According to the United Nations High Commissioner for Refugees, the world is experiencing the greatest refugee crisis in recorded history alongside increasingly restrictive limits…

Abstract

According to the United Nations High Commissioner for Refugees, the world is experiencing the greatest refugee crisis in recorded history alongside increasingly restrictive limits on asylum seekers and refugees. In 2020, the US administration established a ceiling for refugees of 18,000 people, the lowest number on record, and only 11,814 refugees were admitted to the United States. The Biden administration has expressed commitments to building a coherent asylum and refugee system and quickly reversing recent detrimental policies. But the administration has cautioned how quickly change might occur, given how “agencies and processes…have been so gutted.”1

2016 to 2020 included an overwhelming series of changes to laws and policies affecting asylum seekers, often with little documented planning or communication, wreaking severe effects on conditions for asylum seekers at the US–Mexico border. These changes had significant consequences for human rights, most notably the linchpin right of access to information. At the US–Mexico border, must the right “to seek, receive and impart information” be fulfilled in order to fulfill the right to asylum?
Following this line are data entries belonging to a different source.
namespace Summit.HubbardSuperconductivity.HubbardSuperconductivity.Theorems.LiebTwinMajorant

open Matrix Finset Literature.MathematicalPhysics.QuantumLattice
open scoped ComplexOrder MatrixOrder Matrix.Norms.L2Operator

/-! ### Frobenius forms `Tr(Xᴴ X) = Σ |X_{ab}|²` of rectangular matrices -/

section Frobenius

variable {m n k : Type*} [Fintype m] [Fintype n] [Fintype k]

/-- `Tr(Xᴴ X) = Σ_{a,b} |X_{ab}|²` for a rectangular complex matrix (cast from `ℝ`).
Horn–Johnson, Matrix Analysis (2012) §5.6. [folklore] -/
theorem trace_conjTranspose_mul_self_eq_sum (X : Matrix m n ℂ) :
    (Xᴴ * X).trace = ((∑ a, ∑ b, ‖X a b‖ ^ 2 : ℝ) : ℂ) := by
  rw [Matrix.trace]
  simp only [Matrix.diag_apply, Matrix.mul_apply, conjTranspose_apply]
  rw [Finset.sum_comm]
  push_cast
  refine Finset.sum_congr rfl fun a _ => Finset.sum_congr rfl fun b _ => ?_
  rw [Complex.star_def, Complex.conj_mul']

/-- `Re Tr(Xᴴ X) = Σ_{a,b} |X_{ab}|²`. Horn–Johnson, Matrix Analysis (2012) §5.6. [folklore] -/
theorem re_trace_conjTranspose_mul_self (X : Matrix m n ℂ) :
    ((Xᴴ * X).trace).re = ∑ a, ∑ b, ‖X a b‖ ^ 2 := by
  rw [trace_conjTranspose_mul_self_eq_sum, Complex.ofReal_re]

/-- `0 ≤ Re Tr(Xᴴ X)`. [folklore] -/
theorem re_trace_conjTranspose_mul_self_nonneg (X : Matrix m n ℂ) : 0 ≤ ((Xᴴ * X).trace).re := by
  rw [re_trace_conjTranspose_mul_self]
  positivity

/-- `Tr(Xᴴᴴ Xᴴ) = Tr(Xᴴ X)`: a matrix and its adjoint have the same Frobenius norm. [folklore] -/
theorem trace_self_mul_conjTranspose (X : Matrix m n ℂ) :
    (Xᴴᴴ * Xᴴ).trace = (Xᴴ * X).trace := by
  rw [conjTranspose_conjTranspose, Matrix.trace_mul_comm]

/-- `‖Pᴴ P‖_F = ‖P Pᴴ‖_F`: `Tr((PᴴP)ᴴ(PᴴP)) = Tr((PPᴴ)ᴴ(PPᴴ))` by cyclicity of the trace.
Horn–Johnson, Matrix Analysis (2012) §7.3 (the nonzero singular values of `P` and `Pᴴ` agree). [folklore] -/
theorem trace_gram_sq_eq (P : Matrix m n ℂ) :
    ((Pᴴ * P)ᴴ * (Pᴴ * P)).trace = ((P * Pᴴ)ᴴ * (P * Pᴴ)).trace := by
  rw [conjTranspose_mul, conjTranspose_conjTranspose, conjTranspose_mul, conjTranspose_conjTranspose,
    show Pᴴ * P * (Pᴴ * P) = Pᴴ * (P * Pᴴ * P) by simp only [Matrix.mul_assoc], Matrix.trace_mul_comm,
    Matrix.mul_assoc]

/-- A contraction does not increase the Frobenius norm from the left: `‖K M‖_F ≤ ‖M‖_F`
(columnwise `‖K m_c‖ ≤ ‖m_c‖`). Horn–Johnson, Matrix Analysis (2012) §5.6. [folklore] -/
theorem re_trace_contraction_mul_le {K : Matrix n n ℂ}
    (hK : ∀ v : n → ℂ, (star (K *ᵥ v) ⬝ᵥ (K *ᵥ v)).re ≤ (star v ⬝ᵥ v).re) (M : Matrix n k ℂ) :
    (((K * M)ᴴ * (K * M)).trace).re ≤ ((Mᴴ * M).trace).re := by
  rw [re_trace_conjTranspose_mul_self, re_trace_conjTranspose_mul_self, Finset.sum_comm,
    Finset.sum_comm (f := fun a b => ‖M a b‖ ^ 2)]
  refine Finset.sum_le_sum fun c _ => ?_
  -- `Re ⟨w, w⟩ = Σ |w_i|²`
  have key : ∀ w : n → ℂ, (star w ⬝ᵥ w).re = ∑ i, ‖w i‖ ^ 2 := fun w => by
    rw [dotProduct, Complex.re_sum]
    refine Finset.sum_congr rfl fun i _ => ?_
    rw [Pi.star_apply, Complex.star_def, Complex.conj_mul']
    norm_cast
  have h := hK fun j => M j c
  rw [key, key] at h
  exact h

/-- A contraction does not increase the Frobenius norm from the right by its adjoint:
`‖M Kᴴ‖_F ≤ ‖M‖_F`. Horn–Johnson, Matrix Analysis (2012) §5.6. [folklore] -/
theorem re_trace_mul_contraction_conjTranspose_le {K : Matrix n n ℂ}
    (hK : ∀ v : n → ℂ, (star (K *ᵥ v) ⬝ᵥ (K *ᵥ v)).re ≤ (star v ⬝ᵥ v).re) (M : Matrix k n ℂ) :
    (((M * Kᴴ)ᴴ * (M * Kᴴ)).trace).re ≤ ((Mᴴ * M).trace).re := by
  have h1 : (M * Kᴴ)ᴴ * (M * Kᴴ) = (K * Mᴴ)ᴴᴴ * (K * Mᴴ)ᴴ := by
    simp only [conjTranspose_mul, conjTranspose_conjTranspose, Matrix.mul_assoc]
  rw [h1, trace_self_mul_conjTranspose (K * Mᴴ), ← trace_self_mul_conjTranspose M]
  exact re_trace_contraction_mul_le hK Mᴴ

/-- **Cauchy–Schwarz for the trace form**: `|Tr(S T)|² ≤ ‖S‖_F² ‖T‖_F²`.
Horn–Johnson, Matrix Analysis (2012) §5.6. [folklore] -/
theorem norm_trace_mul_sq_le (S : Matrix m n ℂ) (T : Matrix n m ℂ) :
    ‖(S * T).trace‖ ^ 2 ≤ ((Sᴴ * S).trace).re * ((Tᴴ * T).trace).re := by
  rw [re_trace_conjTranspose_mul_self, re_trace_conjTranspose_mul_self]
  -- `|Tr(ST)| ≤ Σ_{a,b} |S_{ab}| |T_{ba}|`
  have h1 : ‖(S * T).trace‖ ≤ ∑ p : m × n, ‖S p.1 p.2‖ * ‖T p.2 p.1‖ := by
    rw [Matrix.trace]
    simp only [Matrix.diag_apply, Matrix.mul_apply]
    rw [Fintype.sum_prod_type]
    refine (norm_sum_le _ _).trans (Finset.sum_le_sum fun a _ => ?_)
    refine (norm_sum_le _ _).trans (Finset.sum_le_sum fun b _ => ?_)
    rw [norm_mul]
  have h2 : (∑ p : m × n, ‖S p.1 p.2‖ * ‖T p.2 p.1‖) ^ 2 ≤
      (∑ p : m × n, ‖S p.1 p.2‖ ^ 2) * ∑ p : m × n, ‖T p.2 p.1‖ ^ 2 :=
    Finset.sum_mul_sq_le_sq_mul_sq _ _ _
  have hS : ∑ p : m × n, ‖S p.1 p.2‖ ^ 2 = ∑ a, ∑ b, ‖S a b‖ ^ 2 := Fintype.sum_prod_type _
  have hT : ∑ p : m × n, ‖T p.2 p.1‖ ^ 2 = ∑ a, ∑ b, ‖T a b‖ ^ 2 := by
    rw [Fintype.sum_prod_type, Finset.sum_comm]
  rw [hS, hT] at h2
  exact (pow_le_pow_left₀ (norm_nonneg _) h1 2).trans h2

/-- **Frobenius block Cauchy–Schwarz.** For rectangular `P`, `Q` and a contraction `K`
(`‖Kv‖² ≤ ‖v‖²`): `(Σ|(PKQ)_{ij}|²)² ≤ (Σ|(PPᴴ)_{ii'}|²)(Σ|(QᴴQ)_{jj'}|²)`, i.e.
`‖PKQ‖_F⁴ ≤ ‖PPᴴ‖²_F ‖QᴴQ‖²_F` (`‖PKQ‖²_F = Tr((PᴴP)(KQQᴴKᴴ)) ≤ ‖PᴴP‖_F‖KQQᴴKᴴ‖_F`,
`‖PᴴP‖_F = ‖PPᴴ‖_F`, `‖K(QQᴴ)Kᴴ‖_F ≤ ‖QQᴴ‖_F = ‖QᴴQ‖_F`).
Horn–Johnson, Matrix Analysis (2012) §5.6 and §7.3. [folklore] -/
theorem frobenius_block_cauchy_schwarz :
    ∀ {a b J : Type*} [Fintype a] [Fintype b] [Fintype J] (P : Matrix a J ℂ) (K : Matrix J J ℂ)
      (Q : Matrix J b ℂ), (∀ v : J → ℂ, (star (K *ᵥ v) ⬝ᵥ (K *ᵥ v)).re ≤ (star v ⬝ᵥ v).re) →
      (∑ i, ∑ j, ‖(P * K * Q) i j‖ ^ 2) ^ 2 ≤
        (∑ i, ∑ i', ‖(P * Pᴴ) i i'‖ ^ 2) * (∑ j, ∑ j', ‖(Qᴴ * Q) j j'‖ ^ 2) := by
  intro a b J _ _ _ P K Q hK
  rw [← re_trace_conjTranspose_mul_self, ← re_trace_conjTranspose_mul_self,
    ← re_trace_conjTranspose_mul_self]
  -- `‖PKQ‖²_F = Tr((PᴴP)(KQQᴴKᴴ))`
  have hcyc : ((P * K * Q)ᴴ * (P * K * Q)).trace = ((Pᴴ * P) * (K * (Q * Qᴴ) * Kᴴ)).trace := by
    rw [conjTranspose_mul, conjTranspose_mul,
      show Qᴴ * (Kᴴ * Pᴴ) * (P * K * Q) = Qᴴ * Kᴴ * (Pᴴ * P * K * Q) by simp only [Matrix.mul_assoc],
      Matrix.trace_mul_comm]
    simp only [Matrix.mul_assoc]
  have hCS := norm_trace_mul_sq_le (Pᴴ * P) (K * (Q * Qᴴ) * Kᴴ)
  have hre : (((P * K * Q)ᴴ * (P * K * Q)).trace).re ^ 2 ≤
      ‖((Pᴴ * P) * (K * (Q * Qᴴ) * Kᴴ)).trace‖ ^ 2 := by
    rw [hcyc, ← sq_abs]
    exact pow_le_pow_left₀ (abs_nonneg _) (Complex.abs_re_le_norm _) 2
  -- `‖K (QQᴴ) Kᴴ‖_F ≤ ‖QQᴴ‖_F = ‖QᴴQ‖_F`
  have hK2 : (((K * (Q * Qᴴ) * Kᴴ)ᴴ * (K * (Q * Qᴴ) * Kᴴ)).trace).re ≤ (((Qᴴ * Q)ᴴ * (Qᴴ * Q)).trace).re := by
    refine (re_trace_mul_contraction_conjTranspose_le hK (K * (Q * Qᴴ))).trans ?_
    refine (re_trace_contraction_mul_le hK (Q * Qᴴ)).trans_eq ?_
    have := trace_gram_sq_eq Qᴴ
    rw [conjTranspose_conjTranspose] at this
    rw [this]
  rw [trace_gram_sq_eq P] at hCS
  refine hre.trans (hCS.trans ?_)
  exact mul_le_mul_of_nonneg_left hK2 (re_trace_conjTranspose_mul_self_nonneg _)

end Frobenius

/-! ### The polar split `W = S T`, `TᴴT = |W|`, `Tr((SSᴴ)²) = Tr(WᴴW)` -/

section Polar

variable {ι : Type*} [Fintype ι] [DecidableEq ι]

/-- **`CFC.sqrt` of a positive semidefinite matrix in its eigenbasis**: `H^{1/2} = U diag(√λ) Uᴴ` for
`H = U diag(λ) Uᴴ` (`U` the eigenvector unitary, `λ ≥ 0` the eigenvalues) — Mathlib's Hermitian functional
calculus `Matrix.IsHermitian.cfc_eq`. Horn–Johnson, Matrix Analysis (2012) Thm 7.2.6. [folklore] -/
theorem cfcSqrt_eq_unitConj {H : Matrix ι ι ℂ} (hH : H.PosSemidef) :
    CFC.sqrt H = unitConj (hH.1.eigenvectorUnitary : Matrix ι ι ℂ) (fun i => Real.sqrt (hH.1.eigenvalues i)) := by
  rw [CFC.sqrt_eq_cfc, cfc_nnreal_eq_real _ H hH.nonneg, hH.1.cfc_eq, Matrix.IsHermitian.cfc,
    Unitary.conjStarAlgAut_apply, star_eq_conjTranspose, unitConj]
  have hfun : (RCLike.ofReal ∘ (fun x : ℝ => ((NNReal.sqrt x.toNNReal : NNReal) : ℝ)) ∘ hH.1.eigenvalues) =
      fun i => ((Real.sqrt (hH.1.eigenvalues i) : ℝ) : ℂ) := by
    funext i
    simp only [Function.comp_apply, Real.coe_sqrt, Real.coe_toNNReal', max_eq_left (hH.eigenvalues_nonneg i)]
    rfl
  rw [hfun]

/-- **`|W| = U diag(√λ) Uᴴ`** for every square matrix `W`, where `WᴴW = U diag(λ) Uᴴ` is the
eigen-decomposition of the positive semidefinite `WᴴW` (`|W| = CFC.abs W = CFC.sqrt (WᴴW)`).
Lieb, PRL 62 (1989) 1201, proof of Theorem 1; Horn–Johnson (2012) §7.3. [folklore] -/
theorem cfcAbs_eq_unitConj_sqrt (W : Matrix ι ι ℂ) :
    CFC.abs W = unitConj ((Matrix.posSemidef_conjTranspose_mul_self W).1.eigenvectorUnitary : Matrix ι ι ℂ)
      (fun i => Real.sqrt ((Matrix.posSemidef_conjTranspose_mul_self W).1.eigenvalues i)) := by
  rw [← cfcSqrt_eq_unitConj (Matrix.posSemidef_conjTranspose_mul_self W)]
  rfl
import Summits.MatrixMultiplication.MatrixMultiplication.Theorems.AbelianSTPPCensusShapeCertVQKDefs

/-!
# Abelian STPP census — kernel evaluation of the vQK certificate `checkQK` at order 474, path segments (part g)

Cell mm-stpp, rung F-M1; successor kernel item «vQK T_E ladder beyond 471» (vQK := vP ∧ E3⁺ ∧ E3K) in support of the closed crux item
stmt-MatrixMultiplication-19191; seat mm-stpp-vp-p2 (gen 3); support file (no definitions).  PATH SEGMENTS of `ShapeCertVQ.checkQK 474`
(`…ShapeCertVQKDefs`): `pathOutK 474 path i n` = at the node reached by `path` (pairs (block, member), last step first; `[]` = root)
the node-level decision, else the walk of the pool's blocks `i … i+n−1`; `pathInK 474 path i j n` = the walk of the members
`j … j+n−1` of block `i`; each by `decide +kernel` (no `native_decide`, standard axioms, `Elab.async false`), sized by the seat's
planner (`work/PlanK.lean`: ≤ 10⁵ cost units per declaration).  Assembled into `checkQK 474 = true` in
`…AbelianSTPPCensusShapeCertVQEvalK474` by the lemmas of `…ShapeCertVQKSearchP`.
WHAT THIS IS NOT: Boolean evaluations; no statement about STPP families or `ω` by themselves.
-/

set_option linter.dupNamespace false -- `MatrixMultiplication.MatrixMultiplication` (summit = problem, D-0017)
set_option autoImplicit false
set_option Elab.async false -- sequential kernel evaluations

namespace Summit.MatrixMultiplication.MatrixMultiplication.Theorems.ShapeCertVQ

set_option maxHeartbeats 0 in
/-- path segment of `checkQK 474` (planner cost ≈ 11893; kernel evaluation) -/
theorem pko_474_r_5x6_o1_9999 : pathOutK 474 [(5, 6)] 1 9999 = true := by
  decide +kernel

set_option maxHeartbeats 0 in
/-- path segment of `checkQK 474` (planner cost ≈ 83473; kernel evaluation) -/
theorem pki_474_r_5x7_b0_0_21 : pathInK 474 [(5, 7)] 0 0 21 = true := by
  decide +kernel

set_option maxHeartbeats 0 in
/-- path segment of `checkQK 474` (planner cost ≈ 74024; kernel evaluation) -/
theorem pki_474_r_5x7_b0_21_9999 : pathInK 474 [(5, 7)] 0 21 9999 = true := by
  decide +kernel

set_option maxHeartbeats 0 in
/-- path segment of `checkQK 474` (planner cost ≈ 11893; kernel evaluation) -/
theorem pko_474_r_5x7_o1_9999 : pathOutK 474 [(5, 7)] 1 9999 = true := by
  decide +kernel

set_option maxHeartbeats 0 in
/-- path segment of `checkQK 474` (planner cost ≈ 96; kernel evaluation) -/
theorem pki_474_r_b5_8_12 : pathInK 474 [] 5 8 12 = true := by
  decide +kernel

end Summit.MatrixMultiplication.MatrixMultiplication.Theorems.ShapeCertVQ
While information professionals are not expected to be experts in law, they are experts in understanding the link between access to information and the realization of justice and human rights. This chapter investigates the role of the information professional in the fulfillment of the right to asylum, particularly in the context of contemporary asylum seekers at the US–Mexico border, volatile information landscapes, and the legal and historical framework in the United States for seeking asylum.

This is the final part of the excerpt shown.